Fed hires Price Waterhouse to study small businesses' financing problems.

WASHINGTON -- The Federal Reserve has launched a survey to gauge the demand for credit among small businesses, as well as alternatives to bank financing these firms are seeking.

The agency recently hired Price Waterhouse to survey 6,000 small businesses across the country to develop a profile of their financial characteristics based on size, type of firm, and location.

It will include a review of problems that minority-owned firms may face in financing their business.

The Fed and the Small Business Administration, which is cosponsoring the project, will pay the contractor $1.1 million to conduct the survey. According to Fed documents, the agency wants to conduct a similar study every few years.

|Major Research Project'

Fed Vice Chairman David Mullins announced last December that the agency would perform the review.

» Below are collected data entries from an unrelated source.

import Summits.Ventures.PackingBounds.Energy.TenPointCkSeven
import Summits.Ventures.PackingBounds.Energy.TenPointPetQ1
import Summits.Ventures.PackingBounds.Energy.TenPointPetQ2
import Summits.Ventures.PackingBounds.Energy.TenPointPetQ3
import Summits.Ventures.PackingBounds.Energy.NewtonCertificate
import Summits.Ventures.PackingBounds.Configurations.PetersenCodeUnique
import Summits.Ventures.PackingBounds.Energy.TenPointCkSevenUnique
import HarnessLib

/-!
# Ten points on `S³`: the Petersen code minimises `Σ (1 + ⟪x,y⟫)^k` for EVERY `k ≥ 7`

Framing: lottery ticket; floor = certified bounds/negative ranges. Venture `PackingBounds`, cell
`pub-packcert`, energy family E3PT (pub-packcert-energy gen 14).

Cohn–Woo (J. AMS 2012, §5.3): "for `k ≥ 7` we can prove that [the three-point bounds] are sharp for the Petersen code (by
using the spherical analogue of Corollary 11 to reduce to a finite basis)"; no details are printed. Here the reduction is carried
out in the kernel. With the doubled node sequence `v = (1/3, 1/3, 7/6, 7/6)` in `u = 1 + t` (the Petersen inner products
`-2/3, 1/6`), the Newton expansion `u^{k-7} = Σ_{j<4} c_j ω_j(u) + r(u) ω_4(u)` has `c_j ≥ 0`, `r ≥ 0` on `u ≥ 0`
(`NewtonCert.newton_exists`) and `ω_4 = (u-1/3)²(u-7/6)² ≥ 0`, so for unit vectors
`(1+⟪x,y⟫)^k ≥ Σ_j c_j (1+⟪x,y⟫)^7 ω_j(1+⟪x,y⟫)`, with equality at the Petersen inner products. The four basis potentials
`(1+t)^7`, `(1+t)^7(t+2/3)`, `(1+t)^7(t+2/3)²`, `(1+t)^7(t+2/3)²(t-1/6)` are minimised by the Petersen code by the kernel-checked
exact three-point certificates `TenPointCkSeven.ck7_ten_points`, `TenPointPetQ1.petq1_ten_points`, `TenPointPetQ2.petq2_ten_points`,
`TenPointPetQ3.petq3_ten_points`; summing with the weights `c_j` gives the bound `10·(3·(1/3)^k + 6·(7/6)^k)` — the Petersen code's
own energy (`Config.PetersenCode.exists_config`) — for every `k ≥ 7`. Equality forces equality in the `k = 7` inequality (weight
`c₀ = (1/3)^{k-7} > 0`), so the rigidity and uniqueness of the `k = 7` ground state (`TenPointCkSeven.ck7_ten_points_rigid`,
`Config.PetersenCodeUnique`) transfer to every `k ≥ 7` (`petersen_ck_ten_points_rigid`, `minimisers_isometric`, `ground_state_energy`).
-/

noncomputable section

open Finset
open scoped RealInnerProductSpace

namespace Summit.Ventures.PackingBounds.Energy.TenPointPetersenAllK

open Summit.Ventures.PackingBounds.Config

/-- The doubled node sequence in `u = 1 + t`: `1/3, 1/3, 7/6, 7/6` (then `7/6` for ever, irrelevant). -/
def node : ℕ → ℝ := fun i => if i < 2 then 1 / 3 else 7 / 6

/-- The nodes are nonnegative. -/
theorem node_nonneg (i : ℕ) : 0 ≤ node i := by
  unfold node; split_ifs <;> norm_num

/-- `ω_4(u) = (u - 1/3)² (u - 7/6)² ≥ 0`. -/
theorem omega_four_nonneg (u : ℝ) : 0 ≤ ∏ i ∈ range 4, (u - node i) := by
  have h : ∏ i ∈ range 4, (u - node i) = ((u - 1 / 3) * (u - 7 / 6)) ^ 2 := by
    simp [Finset.prod_range_succ, node]; ring
  rw [h]; exact sq_nonneg _

/-- The Newton sum written out: `Σ_{j<4} c_j ω_j(1+t) = c₀ + c₁(t+2/3) + c₂(t+2/3)² + c₃(t+2/3)²(t-1/6)`. -/
theorem newton_sum_eq (c : ℕ → ℝ) (t : ℝ) :
    ∑ j ∈ range 4, c j * ∏ i ∈ range j, (1 + t - node i)
      = c 0 + c 1 * (t + 2 / 3) + c 2 * (t + 2 / 3) ^ 2 + c 3 * ((t + 2 / 3) ^ 2 * (t - 1 / 6)) := by
  simp [Finset.sum_range_succ, Finset.prod_range_succ, node]
  ring

/-- **The Petersen code minimises the `(1+t)^k`-energy of ten points on `S³` for every `k ≥ 7`.** For every ten unit vectors
`C ⊂ ℝ⁴` and every `k ≥ 7`: `Σ_{x ≠ y} (1 + ⟪x,y⟫)^k ≥ 10·(3·(1/3)^k + 6·(7/6)^k)`, the value of the Petersen code
(inner products `-2/3` three times and `1/6` six times around each point). -/
theorem petersen_ck_ten_points (k : ℕ) (hk : 7 ≤ k) (C : Finset (EuclideanSpace ℝ (Fin 4)))
    (hC : ∀ x ∈ C, ‖x‖ = 1) (h10 : C.card = 10) :
    (10 : ℝ) * (3 * (1 / 3 : ℝ) ^ k + 6 * (7 / 6 : ℝ) ^ k) ≤ ∑ x ∈ C, ∑ y ∈ C.erase x, (1 + inner ℝ x y) ^ k := by
  classical
  obtain ⟨c, r, hc, hr, hexp⟩ := NewtonCert.newton_exists node node_nonneg 4 (by norm_num) (k - 7)
  -- pointwise: (1+t)^k ≥ Σ_j c_j (1+t)^7 ω_j(1+t) for t = ⟪x,y⟫ of unit vectors
  have hpt : ∀ x ∈ C, ∀ y ∈ C.erase x,
      c 0 * (1 + inner ℝ x y) ^ 7 + c 1 * ((1 + inner ℝ x y) ^ 7 * (inner ℝ x y + 2 / 3))
        + c 2 * ((1 + inner ℝ x y) ^ 7 * (inner ℝ x y + 2 / 3) ^ 2)
        + c 3 * ((1 + inner ℝ x y) ^ 7 * (inner ℝ x y + 2 / 3) ^ 2 * (inner ℝ x y - 1 / 6))
        ≤ (1 + inner ℝ x y) ^ k := by
    intro x hx y hy
    set t := inner ℝ x y with ht
    have hyC : y ∈ C := Finset.mem_of_mem_erase hy
    have hu : 0 ≤ 1 + t := by
      have := neg_one_le_real_inner_of_norm_eq_one (hC x hx) (hC y hyC); linarith
    have hk' : k = 7 + (k - 7) := by omega
    have hmain : (1 + t) ^ k = (1 + t) ^ 7 * (∑ j ∈ range 4, c j * ∏ i ∈ range j, (1 + t - node i))
        + (1 + t) ^ 7 * (r (1 + t) * ∏ i ∈ range 4, (1 + t - node i)) := by
      rw [hk', pow_add, hexp (1 + t)]; ring
    have hrem : 0 ≤ (1 + t) ^ 7 * (r (1 + t) * ∏ i ∈ range 4, (1 + t - node i)) :=
      mul_nonneg (pow_nonneg hu 7) (mul_nonneg (hr _ hu) (omega_four_nonneg _))
    rw [newton_sum_eq] at hmain
    nlinarith [hmain, hrem]
  -- sum over ordered pairs of distinct points
  have hsum := Finset.sum_le_sum fun x hx => Finset.sum_le_sum fun y hy => hpt x hx y hy
  have h7 := TenPointCkSeven.ck7_ten_points C hC h10
  have h1 := TenPointPetQ1.petq1_ten_points C hC h10
  have h2 := TenPointPetQ2.petq2_ten_points C hC h10
  have h3 := TenPointPetQ3.petq3_ten_points C hC h10
  -- the weighted sum of the four bounds is the Petersen value: evaluate the Newton expansion at the two nodes
  have e1 := hexp (1 / 3)
  have e2 := hexp (7 / 6)
  rw [show (1 / 3 : ℝ) = 1 + (-2 / 3) by norm_num, newton_sum_eq] at e1
  rw [show (7 / 6 : ℝ) = 1 + (1 / 6) by norm_num, newton_sum_eq] at e2
  have w1 : ∏ i ∈ range 4, (1 + (-2 / 3 : ℝ) - node i) = 0 := by simp [Finset.prod_range_succ, node]; norm_num
  have w2 : ∏ i ∈ range 4, (1 + (1 / 6 : ℝ) - node i) = 0 := by simp [Finset.prod_range_succ, node]; norm_num
  rw [w1, mul_zero, add_zero] at e1
  rw [w2, mul_zero, add_zero] at e2
  have hk' : k = 7 + (k - 7) := by omega
  have hval : (10 : ℝ) * (3 * (1 / 3 : ℝ) ^ k + 6 * (7 / 6 : ℝ) ^ k)
      = c 0 * ((4118035 : ℝ) / 23328) + c 1 * ((20588575 : ℝ) / 139968) + c 2 * ((102942875 : ℝ) / 839808) + c 3 * 0 := by
    rw [hk', pow_add, pow_add, show (1 / 3 : ℝ) = 1 + (-2 / 3) by norm_num, show (7 / 6 : ℝ) = 1 + (1 / 6) by norm_num, e1, e2]
    norm_num; ring
  have hsplit : ∑ x ∈ C, ∑ y ∈ C.erase x,
      (c 0 * (1 + inner ℝ x y) ^ 7 + c 1 * ((1 + inner ℝ x y) ^ 7 * (inner ℝ x y + 2 / 3))
        + c 2 * ((1 + inner ℝ x y) ^ 7 * (inner ℝ x y + 2 / 3) ^ 2)
        + c 3 * ((1 + inner ℝ x y) ^ 7 * (inner ℝ x y + 2 / 3) ^ 2 * (inner ℝ x y - 1 / 6)))
      = c 0 * ∑ x ∈ C, ∑ y ∈ C.erase x, (1 + inner ℝ x y) ^ 7
        + c 1 * ∑ x ∈ C, ∑ y ∈ C.erase x, (1 + inner ℝ x y) ^ 7 * (inner ℝ x y + 2 / 3)
        + c 2 * ∑ x ∈ C, ∑ y ∈ C.erase x, (1 + inner ℝ x y) ^ 7 * (inner ℝ x y + 2 / 3) ^ 2
        + c 3 * ∑ x ∈ C, ∑ y ∈ C.erase x, (1 + inner ℝ x y) ^ 7 * (inner ℝ x y + 2 / 3) ^ 2 * (inner ℝ x y - 1 / 6) := by
    simp only [Finset.sum_add_distrib, Finset.mul_sum]
  rw [hsplit] at hsum
  rw [hval]
  have hc0 := hc 0; have hc1 := hc 1; have hc2 := hc 2; have hc3 := hc 3
  nlinarith [hsum, mul_le_mul_of_nonneg_left h7 hc0, mul_le_mul_of_nonneg_left h1 hc1,
    mul_le_mul_of_nonneg_left h2 hc2, mul_le_mul_of_nonneg_left h3 hc3]

/-- **Rigidity, all `k ≥ 7`.** If ten unit vectors of `ℝ⁴` attain the Petersen value of the `(1+t)^k`-energy (`k ≥ 7`), then every
inner product of two distinct points is `1/6` or `-2/3`: equality forces equality in the `k = 7` basis inequality (its Newton weight is
`c₀ = (1/3)^{k-7} > 0`), and `TenPointCkSeven.ck7_ten_points_rigid` applies. -/
theorem petersen_ck_ten_points_rigid (k : ℕ) (hk : 7 ≤ k) (C : Finset (EuclideanSpace ℝ (Fin 4)))
    (hC : ∀ x ∈ C, ‖x‖ = 1) (h10 : C.card = 10)
    (hmin : ∑ x ∈ C, ∑ y ∈ C.erase x, (1 + inner ℝ x y) ^ k = (10 : ℝ) * (3 * (1 / 3 : ℝ) ^ k + 6 * (7 / 6 : ℝ) ^ k)) :
    ∀ x ∈ C, ∀ y ∈ C, x ≠ y → inner ℝ x y = 1 / 6 ∨ inner ℝ x y = -2 / 3 := by
  classical
  obtain ⟨c, r, hc, hr, hexp⟩ := NewtonCert.newton_exists node node_nonneg 4 (by norm_num) (k - 7)
  have hpt : ∀ x ∈ C, ∀ y ∈ C.erase x,
      c 0 * (1 + inner ℝ x y) ^ 7 + c 1 * ((1 + inner ℝ x y) ^ 7 * (inner ℝ x y + 2 / 3))
        + c 2 * ((1 + inner ℝ x y) ^ 7 * (inner ℝ x y + 2 / 3) ^ 2)
        + c 3 * ((1 + inner ℝ x y) ^ 7 * (inner ℝ x y + 2 / 3) ^ 2 * (inner ℝ x y - 1 / 6))
        ≤ (1 + inner ℝ x y) ^ k := by
    intro x hx y hy
    set t := inner ℝ x y with ht
    have hyC : y ∈ C := Finset.mem_of_mem_erase hy
    have hu : 0 ≤ 1 + t := by
      have := neg_one_le_real_inner_of_norm_eq_one (hC x hx) (hC y hyC); linarith
    have hk' : k = 7 + (k - 7) := by omega
    have hmain : (1 + t) ^ k = (1 + t) ^ 7 * (∑ j ∈ range 4, c j * ∏ i ∈ range j, (1 + t - node i))
        + (1 + t) ^ 7 * (r (1 + t) * ∏ i ∈ range 4, (1 + t - node i)) := by
      rw [hk', pow_add, hexp (1 + t)]; ring
    have hrem : 0 ≤ (1 + t) ^ 7 * (r (1 + t) * ∏ i ∈ range 4, (1 + t - node i)) :=
      mul_nonneg (pow_nonneg hu 7) (mul_nonneg (hr _ hu) (omega_four_nonneg _))
    rw [newton_sum_eq] at hmain
    nlinarith [hmain, hrem]
  have hsum := Finset.sum_le_sum fun x hx => Finset.sum_le_sum fun y hy => hpt x hx y hy
  have h7 := TenPointCkSeven.ck7_ten_points C hC h10
  have h1 := TenPointPetQ1.petq1_ten_points C hC h10
  have h2 := TenPointPetQ2.petq2_ten_points C hC h10
  have h3 := TenPointPetQ3.petq3_ten_points C hC h10
  have e1 := hexp (1 / 3)
  have e2 := hexp (7 / 6)
  rw [show (1 / 3 : ℝ) = 1 + (-2 / 3) by norm_num, newton_sum_eq] at e1
  rw [show (7 / 6 : ℝ) = 1 + (1 / 6) by norm_num, newton_sum_eq] at e2
  have w1 : ∏ i ∈ range 4, (1 + (-2 / 3 : ℝ) - node i) = 0 := by simp [Finset.prod_range_succ, node]; norm_num
  have w2 : ∏ i ∈ range 4, (1 + (1 / 6 : ℝ) - node i) = 0 := by simp [Finset.prod_range_succ, node]; norm_num
  rw [w1, mul_zero, add_zero] at e1
  rw [w2, mul_zero, add_zero] at e2
  have hk' : k = 7 + (k - 7) := by omega
  have hval : (10 : ℝ) * (3 * (1 / 3 : ℝ) ^ k + 6 * (7 / 6 : ℝ) ^ k)
      = c 0 * ((4118035 : ℝ) / 23328) + c 1 * ((20588575 : ℝ) / 139968) + c 2 * ((102942875 : ℝ) / 839808) + c 3 * 0 := by
    rw [hk', pow_add, pow_add, show (1 / 3 : ℝ) = 1 + (-2 / 3) by norm_num, show (7 / 6 : ℝ) = 1 + (1 / 6) by norm_num, e1, e2]
    norm_num; ring
  -- the Newton weight of the k = 7 basis function is (1/3)^(k-7) > 0
  have hc0 : c 0 = (1 + (-2 / 3 : ℝ)) ^ (k - 7) := by
    rw [e1]; norm_num
  have hc0pos : 0 < c 0 := by rw [hc0]; positivity
  have hsplit : ∑ x ∈ C, ∑ y ∈ C.erase x,
      (c 0 * (1 + inner ℝ x y) ^ 7 + c 1 * ((1 + inner ℝ x y) ^ 7 * (inner ℝ x y + 2 / 3))
        + c 2 * ((1 + inner ℝ x y) ^ 7 * (inner ℝ x y + 2 / 3) ^ 2)
        + c 3 * ((1 + inner ℝ x y) ^ 7 * (inner ℝ x y + 2 / 3) ^ 2 * (inner ℝ x y - 1 / 6)))
      = c 0 * ∑ x ∈ C, ∑ y ∈ C.erase x, (1 + inner ℝ x y) ^ 7
        + c 1 * ∑ x ∈ C, ∑ y ∈ C.erase x, (1 + inner ℝ x y) ^ 7 * (inner ℝ x y + 2 / 3)
        + c 2 * ∑ x ∈ C, ∑ y ∈ C.erase x, (1 + inner ℝ x y) ^ 7 * (inner ℝ x y + 2 / 3) ^ 2
        + c 3 * ∑ x ∈ C, ∑ y ∈ C.erase x, (1 + inner ℝ x y) ^ 7 * (inner ℝ x y + 2 / 3) ^ 2 * (inner ℝ x y - 1 / 6) := by
    simp only [Finset.sum_add_distrib, Finset.mul_sum]
  rw [hsplit] at hsum
  have hc1 := hc 1; have hc2 := hc 2; have hc3 := hc 3
  have hE7 : c 0 * (∑ x ∈ C, ∑ y ∈ C.erase x, (1 + inner ℝ x y) ^ 7 - (4118035 : ℝ) / 23328) = 0 := by
    nlinarith [hsum, hmin, hval, mul_le_mul_of_nonneg_left h7 hc0pos.le, mul_le_mul_of_nonneg_left h1 hc1,
      mul_le_mul_of_nonneg_left h2 hc2, mul_le_mul_of_nonneg_left h3 hc3]
  have hE7' : ∑ x ∈ C, ∑ y ∈ C.erase x, (1 + inner ℝ x y) ^ 7 = ((4118035 : ℝ)/23328) := by
    rcases mul_eq_zero.1 hE7 with h | h
    · exact absurd h hc0pos.ne'
    · linarith
  exact TenPointCkSeven.ck7_ten_points_rigid C hC h10 hE7'

/-- **Uniqueness, all `k ≥ 7`:** any two minimisers of the `(1+t)^k`-energy of ten points on `S³` (`k ≥ 7`) are related by a linear
isometry of `ℝ⁴` (both are the Petersen code: `Config.PetersenCodeUnique.isometric`). -/
theorem minimisers_isometric (k : ℕ) (hk : 7 ≤ k) (C C' : Finset (EuclideanSpace ℝ (Fin 4)))
    (hC : ∀ x ∈ C, ‖x‖ = 1) (h10 : C.card = 10)
    (hmin : ∑ x ∈ C, ∑ y ∈ C.erase x, (1 + inner ℝ x y) ^ k = (10 : ℝ) * (3 * (1 / 3 : ℝ) ^ k + 6 * (7 / 6 : ℝ) ^ k))
    (hC' : ∀ x ∈ C', ‖x‖ = 1) (h10' : C'.card = 10)
    (hmin' : ∑ x ∈ C', ∑ y ∈ C'.erase x, (1 + inner ℝ x y) ^ k = (10 : ℝ) * (3 * (1 / 3 : ℝ) ^ k + 6 * (7 / 6 : ℝ) ^ k)) :
    ∃ Ψ : EuclideanSpace ℝ (Fin 4) ≃ₗᵢ[ℝ] EuclideanSpace ℝ (Fin 4), C' = C.image Ψ :=
  PetersenCodeUnique.isometric hC h10 (petersen_ck_ten_points_rigid k hk C hC h10 hmin) hC' h10'
    (petersen_ck_ten_points_rigid k hk C' hC' h10' hmin')

/-- **Ground-state energy, all `k ≥ 7`:** a minimiser has the Petersen code's distance distribution: for every pair potential `a`,
`Σ_{x≠y} a(⟪x,y⟫) = 10·(3a(-2/3) + 6a(1/6))`. -/
theorem ground_state_energy (k : ℕ) (hk : 7 ≤ k) (C : Finset (EuclideanSpace ℝ (Fin 4)))
    (hC : ∀ x ∈ C, ‖x‖ = 1) (h10 : C.card = 10)
    (hmin : ∑ x ∈ C, ∑ y ∈ C.erase x, (1 + inner ℝ x y) ^ k = (10 : ℝ) * (3 * (1 / 3 : ℝ) ^ k + 6 * (7 / 6 : ℝ) ^ k)) (a : ℝ → ℝ) :
    ∑ x ∈ C, ∑ y ∈ C.erase x, a (inner ℝ x y) = (10 : ℝ) * (3 * a (-2 / 3) + 6 * a (1 / 6)) :=
  PetersenCodeUnique.energy_eq hC h10 (petersen_ck_ten_points_rigid k hk C hC h10 hmin) a

/-- **Two-sided, all `k ≥ 7`:** the least `(1+t)^k`-energy of ten unit vectors of `ℝ⁴` is the Petersen code's
`10·(3·(1/3)^k + 6·(7/6)^k)`. -/
theorem petersen_ck_ten_points_isLeast (k : ℕ) (hk : 7 ≤ k) :
    IsLeast {E : ℝ | ∃ C : Finset (EuclideanSpace ℝ (Fin 4)), C.card = 10 ∧ (∀ x ∈ C, ‖x‖ = 1) ∧
      E = ∑ x ∈ C, ∑ y ∈ C.erase x, (1 + inner ℝ x y) ^ k} ((10 : ℝ) * (3 * (1 / 3 : ℝ) ^ k + 6 * (7 / 6 : ℝ) ^ k)) := by
  obtain ⟨C0, hc0, hn0, _, he0⟩ := PetersenCode.exists_config
  refine ⟨⟨C0, hc0, hn0, ?_⟩, ?_⟩
  · rw [he0 (fun t : ℝ => (1 + t) ^ k)]; norm_num
  · rintro E ⟨C, h10, hC, rfl⟩
    exact petersen_ck_ten_points k hk C hC h10

end Summit.Ventures.PackingBounds.Energy.TenPointPetersenAllK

And in testimony before the Senate Small Banking Committee in March, he called the planned survey "a major research project."

Usually, the Fed relies on surveys of lenders, not of businesses, to assess credit needs and availability across the country. Only once before, in 1989, has the Fed launched such a widespread study of smaller firms. That review was also done in conjunction with the Small Business Adminsitration.

Alternative Financing

The survey will include questions about borrowing by firms in the last two years, credit denials, and loan terms, the Fed's proposal says. It will also ask businesses about alternative financing methods they have employed.

The information will be used to estimate aggregate amounts of ourstanding credit to small business. It will also pinpoint the characteristics of businesses that have greater difficulty obtaining credit and differences in the costs and availability of credit based on location, race, and type of firm.

The agency is required by law to collect information about small-business credit availability. Community activists and some members of Congress were angered by the Fed's decision last year to carry out this mandate by requiring banks to submit only limited information on their call reports.

Instead of requiring information based on the size and type of companies to which they are lending, since June the Fed has required data only on the size of business loans made.

Fed officials said they wanted to keep the documentation burden on banks low and that loan size was a reasonable proxy for business size.